Hello,
I want to analyze the gTEX dataset, but I am not interested in the impact of genotypes on phenotypes (RNA-Seq data).
In the lastest release of the gTEX data, more than 170,000 cis eQTL have been detected. Therefore a large amount of variation can be accounted by genetic loci.
I was wondering if anyone considered normalizing transcripts abundance by the genotype of the donors? My aim would be to obtain a matrix of gene counts normalized by genotypes.
Thanks a lot for inputs!
What do you plan to do with the normalized data? The notion of "correcting" an analysis for the effect of a specific genotype is not uncommon, and this can be done by adding it as a covariate in your regression model. I'm sure it is technically possible to do this correction / "normalization" upfront on the count matrix, as one may do for batch effect, but I am less sure about this.

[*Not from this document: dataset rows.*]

import Summits.Ventures.PercRepro.C025ProfilePLDUniformTable_r7_s6_m11
import Summits.Ventures.PercRepro.C025ProfilePLDSixLiftArithB
import Summits.Ventures.PercRepro.C025ProfilePLDSixTable7a
import Summits.Ventures.PercRepro.C025ProfilePLDSixTable7b
import Summits.Ventures.PercRepro.C025ProfilePLDSixTable7c
import Summits.Ventures.PercRepro.C025ProfilePLDSixTable7d

/-!
# (PLD) FOR «M ⊕ U_{6,m}» FOR EVERY m ≥ 11 AND EVERY (PLD)-MATROID M OF RANK ≤ 7: THE CERTIFICATE TABLE FOR U_{6,11} LIFTED IN m (night-3 g33)

`proofs/NIGHT3-G33-RANKEIGHT.md` §6–§7.  The profile of `U_{6,m}` has 13 layers (`sum_choose_min_six`, `m ≥ 11`); `T56` and
`δ66` preserve PER-LAYER DOMINANCE (g29), the joint-LP preservers `q₆ = T₁₆+3T₂₆+6T₃₆+9T₄₆+11T₅₆`, `q₆′ = T₂₆+2T₃₆+3T₄₆+4T₅₆`, `q₆″ = T₃₆+2T₄₆+3T₅₆`, `q₆‴ = T₄₆+2T₅₆` do at rank ≤ 7 (`PLDPlaneTable.pld_conv_q61_of_eRank_le_7`, …,
`pld_conv_q64_of_eRank_le_7`), and `120·(U_{{6,11+k}} − U_{{6,11}}) = 120k·q₆ + 60k(15+k)·q₆′ + 20k(173+24k+k²)·q₆″ + 5k(1242+311k+30k²+k³)·q₆‴ + k(3874+2365k+445k²+35k³+k⁴)·T₅₆ + 120(c_m − c₁₁)·δ₆₆` (`lift_instance_six_three`): ONE certificate table — the landed `uniform_6_11_table_7` for `M ⊕ U_{6,11}` at
rank ≤ 7 — gives (PLD) for `M ⊕ U_{6,m}` for EVERY `m ≥ 11` (`pld_disjointSum_uniform_six_ge_11_of_eRank_le_7`).  No `def`, no `instance`, no notation.  Axioms: standard.
-/

open scoped Matroid

namespace PercRepro

open Finset ThmH

namespace PLDSixLift

variable {α : Type} [DecidableEq α]

/-- (PLD) FOR «M ⊕ U_{6,m}» FOR EVERY `m ≥ 11` AND EVERY (PLD)-MATROID `M` OF RANK ≤ 7: the uniform matroid is
`truncate (freeOn F) 6` with `|F| = m ≥ 11`. -/
theorem pld_disjointSum_uniform_six_ge_11_of_eRank_le_7 (M : Matroid α) [M.Finite] (hr : M.eRank ≤ 7)
    (hPLD : ∀ lo hi δ Θ : ℕ, Θ ≤ lo + hi + δ → (lo = 0 ∨ lo + hi + δ ≤ Θ) →
      (∑ I ∈ (gr M).powerset, (if lo ≤ (M.eRk (I : Set α)).toNat ∧ (M.eRk (I : Set α)).toNat ≤ hi ∧
          Θ ≤ (M.eRk ((gr M \ I : Finset α) : Set α)).toNat + (M.eRk (I : Set α)).toNat then
          ((M.eRk ((gr M \ I : Finset α) : Set α)).toNat).choose δ else 0)) ≤
        ∑ I ∈ (gr M).powerset, (if lo + δ ≤ (M.eRk ((gr M \ I : Finset α) : Set α)).toNat ∧
          (M.eRk ((gr M \ I : Finset α) : Set α)).toNat ≤ hi + δ then
          ((M.eRk ((gr M \ I : Finset α) : Set α)).toNat).choose δ else 0))
    (F : Finset α) (hF : 11 ≤ F.card)
    (h : Disjoint M.E (@Matroid.truncate α (Matroid.freeOn (F : Set α)) (PLDTruncate.freeOn_finite' F) 6).E) :
    haveI := PLDTruncate.freeOn_finite' F
    haveI := PLDClosure.disjointSum_finite' _ _ h
    ∀ lo hi δ Θ : ℕ, Θ ≤ lo + hi + δ → (lo = 0 ∨ lo + hi + δ ≤ Θ) →
      (∑ I ∈ (gr (M.disjointSum (Matroid.truncate (Matroid.freeOn (F : Set α)) 6) h)).powerset, (if lo ≤ ((M.disjointSum (Matroid.truncate (Matroid.freeOn (F : Set α)) 6) h).eRk (I : Set α)).toNat ∧ ((M.disjointSum (Matroid.truncate (Matroid.freeOn (F : Set α)) 6) h).eRk (I : Set α)).toNat ≤ hi ∧
          Θ ≤ ((M.disjointSum (Matroid.truncate (Matroid.freeOn (F : Set α)) 6) h).eRk ((gr (M.disjointSum (Matroid.truncate (Matroid.freeOn (F : Set α)) 6) h) \ I : Finset α) : Set α)).toNat + ((M.disjointSum (Matroid.truncate (Matroid.freeOn (F : Set α)) 6) h).eRk (I : Set α)).toNat then
          (((M.disjointSum (Matroid.truncate (Matroid.freeOn (F : Set α)) 6) h).eRk ((gr (M.disjointSum (Matroid.truncate (Matroid.freeOn (F : Set α)) 6) h) \ I : Finset α) : Set α)).toNat).choose δ else 0)) ≤
        ∑ I ∈ (gr (M.disjointSum (Matroid.truncate (Matroid.freeOn (F : Set α)) 6) h)).powerset, (if lo + δ ≤ ((M.disjointSum (Matroid.truncate (Matroid.freeOn (F : Set α)) 6) h).eRk ((gr (M.disjointSum (Matroid.truncate (Matroid.freeOn (F : Set α)) 6) h) \ I : Finset α) : Set α)).toNat ∧
          ((M.disjointSum (Matroid.truncate (Matroid.freeOn (F : Set α)) 6) h).eRk ((gr (M.disjointSum (Matroid.truncate (Matroid.freeOn (F : Set α)) 6) h) \ I : Finset α) : Set α)).toNat ≤ hi + δ then
          (((M.disjointSum (Matroid.truncate (Matroid.freeOn (F : Set α)) 6) h).eRk ((gr (M.disjointSum (Matroid.truncate (Matroid.freeOn (F : Set α)) 6) h) \ I : Finset α) : Set α)).toNat).choose δ else 0) := by
  haveI := PLDTruncate.freeOn_finite' F
  haveI := PLDClosure.disjointSum_finite' _ _ h
  have hU : (Matroid.truncate (Matroid.freeOn (F : Set α)) 6).eRank ≤ ((6 : ℕ) : ℕ∞) := by
    rw [Matroid.truncate_eRank]; exact min_le_right _ _
  have hr' : M.eRank ≤ ((7 : ℕ) : ℕ∞) := by exact_mod_cast hr
  have hb : ∀ I ∈ (gr (M.disjointSum (Matroid.truncate (Matroid.freeOn (F : Set α)) 6) h)).powerset,
      ((M.disjointSum (Matroid.truncate (Matroid.freeOn (F : Set α)) 6) h).eRk (I : Set α)).toNat ≤ 13 ∧ ((M.disjointSum (Matroid.truncate (Matroid.freeOn (F : Set α)) 6) h).eRk ((gr (M.disjointSum (Matroid.truncate (Matroid.freeOn (F : Set α)) 6) h) \ I : Finset α) : Set α)).toNat ≤ 13 := by
    intro I _
    constructor
    · rw [PLDClosure.toNat_eRk_disjointSum]
      have h1 := PLDCert.toNat_eRk_le_of_eRank_le M hr' ((I ∩ gr M : Finset α) : Set α)
      have h2 := PLDCert.toNat_eRk_le_of_eRank_le _ hU ((I ∩ gr (Matroid.truncate (Matroid.freeOn (F : Set α)) 6) : Finset α) : Set α)
      omega
    · rw [PLDClosure.toNat_eRk_disjointSum]
      have h1 := PLDCert.toNat_eRk_le_of_eRank_le M hr' (((gr (M.disjointSum (Matroid.truncate (Matroid.freeOn (F : Set α)) 6) h) \ I) ∩ gr M : Finset α) : Set α)
      have h2 := PLDCert.toNat_eRk_le_of_eRank_le _ hU (((gr (M.disjointSum (Matroid.truncate (Matroid.freeOn (F : Set α)) 6) h) \ I) ∩ gr (Matroid.truncate (Matroid.freeOn (F : Set α)) 6) : Finset α) : Set α)
      omega
  refine PLDSymCex.pld_of_bounded (gr (M.disjointSum (Matroid.truncate (Matroid.freeOn (F : Set α)) 6) h)).powerset (fun I : Finset α => ((M.disjointSum (Matroid.truncate (Matroid.freeOn (F : Set α)) 6) h).eRk (I : Set α)).toNat)
    (fun I : Finset α => ((M.disjointSum (Matroid.truncate (Matroid.freeOn (F : Set α)) 6) h).eRk ((gr (M.disjointSum (Matroid.truncate (Matroid.freeOn (F : Set α)) 6) h) \ I : Finset α) : Set α)).toNat) 13 hb ?_
  intro lo hi δ hlh hhR hδR
  have hL := PLDClosure.sum_powerset_disjointSum M _ h
    (fun x f => if lo ≤ x ∧ x ≤ hi ∧ (if lo = 0 then 0 else lo + hi + δ) ≤ f + x then f.choose δ else 0)
  have hR := PLDClosure.sum_powerset_disjointSum M _ h
    (fun x f => if lo + δ ≤ f ∧ f ≤ hi + δ then f.choose δ else 0)
  beta_reduce at hL hR
  rw [hL, hR]
  have h2L : ∀ x₁ f₁ : ℕ,
      ∑ I₂ ∈ (gr (Matroid.truncate (Matroid.freeOn (F : Set α)) 6)).powerset,
        (if lo ≤ x₁ + ((Matroid.truncate (Matroid.freeOn (F : Set α)) 6).eRk (I₂ : Set α)).toNat ∧ x₁ + ((Matroid.truncate (Matroid.freeOn (F : Set α)) 6).eRk (I₂ : Set α)).toNat ≤ hi ∧
            (if lo = 0 then 0 else lo + hi + δ) ≤ f₁ + ((Matroid.truncate (Matroid.freeOn (F : Set α)) 6).eRk ((gr (Matroid.truncate (Matroid.freeOn (F : Set α)) 6) \ I₂ : Finset α) : Set α)).toNat +
              (x₁ + ((Matroid.truncate (Matroid.freeOn (F : Set α)) 6).eRk (I₂ : Set α)).toNat) then
          (f₁ + ((Matroid.truncate (Matroid.freeOn (F : Set α)) 6).eRk ((gr (Matroid.truncate (Matroid.freeOn (F : Set α)) 6) \ I₂ : Finset α) : Set α)).toNat).choose δ else 0) =
      (∑ i ∈ range (F.card + 1), Nat.choose F.card i * (if lo ≤ x₁ + min i 6 ∧ x₁ + min i 6 ≤ hi ∧ (if lo = 0 then 0 else lo + hi + δ) ≤ (f₁ + min (F.card - i) 6) + (x₁ + min i 6) then (f₁ + min (F.card - i) 6).choose δ else 0)) := by
    intro x₁ f₁
    have := PLDTruncate.sum_powerset_truncate_freeOn F 6
      (fun x₂ f₂ => if lo ≤ x₁ + x₂ ∧ x₁ + x₂ ≤ hi ∧ (if lo = 0 then 0 else lo + hi + δ) ≤ f₁ + f₂ + (x₁ + x₂) then
        (f₁ + f₂).choose δ else 0)
    beta_reduce at this
    exact this
  have h2R : ∀ f₁ : ℕ,
      ∑ I₂ ∈ (gr (Matroid.truncate (Matroid.freeOn (F : Set α)) 6)).powerset,
        (if lo + δ ≤ f₁ + ((Matroid.truncate (Matroid.freeOn (F : Set α)) 6).eRk ((gr (Matroid.truncate (Matroid.freeOn (F : Set α)) 6) \ I₂ : Finset α) : Set α)).toNat ∧
            f₁ + ((Matroid.truncate (Matroid.freeOn (F : Set α)) 6).eRk ((gr (Matroid.truncate (Matroid.freeOn (F : Set α)) 6) \ I₂ : Finset α) : Set α)).toNat ≤ hi + δ then
          (f₁ + ((Matroid.truncate (Matroid.freeOn (F : Set α)) 6).eRk ((gr (Matroid.truncate (Matroid.freeOn (F : Set α)) 6) \ I₂ : Finset α) : Set α)).toNat).choose δ else 0) =
      (∑ i ∈ range (F.card + 1), Nat.choose F.card i * (if lo + δ ≤ f₁ + min (F.card - i) 6 ∧ f₁ + min (F.card - i) 6 ≤ hi + δ then (f₁ + min (F.card - i) 6).choose δ else 0)) := by
    intro f₁
    have := PLDTruncate.sum_powerset_truncate_freeOn F 6
      (fun x₂ f₂ => if lo + δ ≤ f₁ + f₂ ∧ f₁ + f₂ ≤ hi + δ then (f₁ + f₂).choose δ else 0)
    beta_reduce at this
    exact this
  simp only [h2L, h2R]
  -- the case `m = 11` from the landed table, in 8 δ-parts
  have h4 : ∑ I ∈ (gr M).powerset, (∑ i ∈ range (11 + 1), Nat.choose 11 i * (if lo ≤ (M.eRk (I : Set α)).toNat + min i 6 ∧ (M.eRk (I : Set α)).toNat + min i 6 ≤ hi ∧ (if lo = 0 then 0 else lo + hi + δ) ≤ ((M.eRk ((gr M \ I : Finset α) : Set α)).toNat + min (11 - i) 6) + ((M.eRk (I : Set α)).toNat + min i 6) then ((M.eRk ((gr M \ I : Finset α) : Set α)).toNat + min (11 - i) 6).choose δ else 0)) ≤
      ∑ I ∈ (gr M).powerset, (∑ i ∈ range (11 + 1), Nat.choose 11 i * (if lo + δ ≤ (M.eRk ((gr M \ I : Finset α) : Set α)).toNat + min (11 - i) 6 ∧ (M.eRk ((gr M \ I : Finset α) : Set α)).toNat + min (11 - i) 6 ≤ hi + δ then ((M.eRk ((gr M \ I : Finset α) : Set α)).toNat + min (11 - i) 6).choose δ else 0)) := by
    rcases Nat.lt_or_ge δ 2 with hδ0 | hδ0
    · obtain ⟨hDpos, hadm, hcert⟩ := PLDTriangle.uniform_6_11_table_7_part0 _ rfl lo (mem_range.2 (by omega)) hi (mem_range.2 (by omega))
        δ (mem_range.2 (by omega)) hlh
      have key := PLDCert.sum_le_of_cert M hPLD 7 hr' _ hadm _ _ hcert
      rw [← Finset.mul_sum, ← Finset.mul_sum] at key
      exact Nat.le_of_mul_le_mul_left key hDpos
    rcases Nat.lt_or_ge δ 4 with hδ1 | hδ1
    · obtain ⟨hDpos, hadm, hcert⟩ := PLDTriangle.uniform_6_11_table_7_part1 _ rfl lo (mem_range.2 (by omega)) hi (mem_range.2 (by omega))
        δ (mem_Ico.2 ⟨by omega, by omega⟩) hlh
      have key := PLDCert.sum_le_of_cert M hPLD 7 hr' _ hadm _ _ hcert
      rw [← Finset.mul_sum, ← Finset.mul_sum] at key
      exact Nat.le_of_mul_le_mul_left key hDpos
    rcases Nat.lt_or_ge δ 5 with hδ2 | hδ2
    · obtain ⟨hDpos, hadm, hcert⟩ := PLDTriangle.uniform_6_11_table_7_part2 _ rfl lo (mem_range.2 (by omega)) hi (mem_range.2 (by omega))
        δ (mem_Ico.2 ⟨by omega, by omega⟩) hlh
      have key := PLDCert.sum_le_of_cert M hPLD 7 hr' _ hadm _ _ hcert
      rw [← Finset.mul_sum, ← Finset.mul_sum] at key
      exact Nat.le_of_mul_le_mul_left key hDpos
    rcases Nat.lt_or_ge δ 7 with hδ3 | hδ3
    · obtain ⟨hDpos, hadm, hcert⟩ := PLDTriangle.uniform_6_11_table_7_part3 _ rfl lo (mem_range.2 (by omega)) hi (mem_range.2 (by omega))
        δ (mem_Ico.2 ⟨by omega, by omega⟩) hlh
      have key := PLDCert.sum_le_of_cert M hPLD 7 hr' _ hadm _ _ hcert
      rw [← Finset.mul_sum, ← Finset.mul_sum] at key
      exact Nat.le_of_mul_le_mul_left key hDpos
    rcases Nat.lt_or_ge δ 9 with hδ4 | hδ4
    · obtain ⟨hDpos, hadm, hcert⟩ := PLDTriangle.uniform_6_11_table_7_part4 _ rfl lo (mem_range.2 (by omega)) hi (mem_range.2 (by omega))
        δ (mem_Ico.2 ⟨by omega, by omega⟩) hlh
      have key := PLDCert.sum_le_of_cert M hPLD 7 hr' _ hadm _ _ hcert
      rw [← Finset.mul_sum, ← Finset.mul_sum] at key
      exact Nat.le_of_mul_le_mul_left key hDpos
    rcases Nat.lt_or_ge δ 10 with hδ5 | hδ5
    · obtain ⟨hDpos, hadm, hcert⟩ := PLDTriangle.uniform_6_11_table_7_part5 _ rfl lo (mem_range.2 (by omega)) hi (mem_range.2 (by omega))
        δ (mem_Ico.2 ⟨by omega, by omega⟩) hlh
      have key := PLDCert.sum_le_of_cert M hPLD 7 hr' _ hadm _ _ hcert
      rw [← Finset.mul_sum, ← Finset.mul_sum] at key
      exact Nat.le_of_mul_le_mul_left key hDpos
    rcases Nat.lt_or_ge δ 12 with hδ6 | hδ6
    · obtain ⟨hDpos, hadm, hcert⟩ := PLDTriangle.uniform_6_11_table_7_part6 _ rfl lo (mem_range.2 (by omega)) hi (mem_range.2 (by omega))
        δ (mem_Ico.2 ⟨by omega, by omega⟩) hlh
      have key := PLDCert.sum_le_of_cert M hPLD 7 hr' _ hadm _ _ hcert
      rw [← Finset.mul_sum, ← Finset.mul_sum] at key
      exact Nat.le_of_mul_le_mul_left key hDpos
    obtain ⟨hDpos, hadm, hcert⟩ := PLDTriangle.uniform_6_11_table_7_part7 _ rfl lo (mem_range.2 (by omega)) hi (mem_range.2 (by omega))
      δ (mem_Ico.2 ⟨by omega, by omega⟩) hlh
    have key := PLDCert.sum_le_of_cert M hPLD 7 hr' _ hadm _ _ hcert
    rw [← Finset.mul_sum, ← Finset.mul_sum] at key
    exact Nat.le_of_mul_le_mul_left key hDpos
  -- the lift to `m = |F| ≥ 11`
  have hq := PLDPlaneTable.pld_conv_q61_of_eRank_le_7 M hr hPLD lo hi δ hlh hhR hδR
  have hq' := PLDPlaneTable.pld_conv_q62_of_eRank_le_7 M hr hPLD lo hi δ hlh hhR hδR
  have hq'' := PLDPlaneTable.pld_conv_q63_of_eRank_le_7 M hr hPLD lo hi δ hlh hhR hδR
  have hq''' := PLDPlaneTable.pld_conv_q64_of_eRank_le_7 M hr hPLD lo hi δ hlh hhR hδR
  exact lift_instance_six_three (gr M).powerset (fun I : Finset α => (M.eRk (I : Set α)).toNat)
    (fun I : Finset α => (M.eRk ((gr M \ I : Finset α) : Set α)).toNat) hPLD F.card hF lo hi δ
    (if lo = 0 then 0 else lo + hi + δ) (by split_ifs <;> omega) (by split_ifs <;> omega)
    (by simpa only [mul_add, add_assoc, one_mul] using hq) (by simpa only [mul_add, add_assoc, one_mul] using hq') (by simpa only [mul_add, add_assoc, one_mul] using hq'') (by simpa only [mul_add, add_assoc, one_mul] using hq''') h4

end PLDSixLift

end PercRepro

Hi mbyvcm and thanks for the input!
I checked the thread What is the simple way to remove known batch effect from RNA-seq data ? and I think I understand what you suggest. I want to explore the gTEX data, and in particular the expression of genes/alleles in different tissues and for different types of individuals. I thought that correcting for the effect of eQTL could improve the accuracy of all analysis (even though it means tools like DESeq2 are not available for normalization afterwards, but other tools are better adapted to multi-tissues RNA-Seq normalization such as YARN/qsmooth). This should be done upfront in order to have correct subsequent analysis. Maybe a new tool, similar to ComBat, could be created for that purpose? Because, I guess that would be quite computationally intense, and would need some optimization.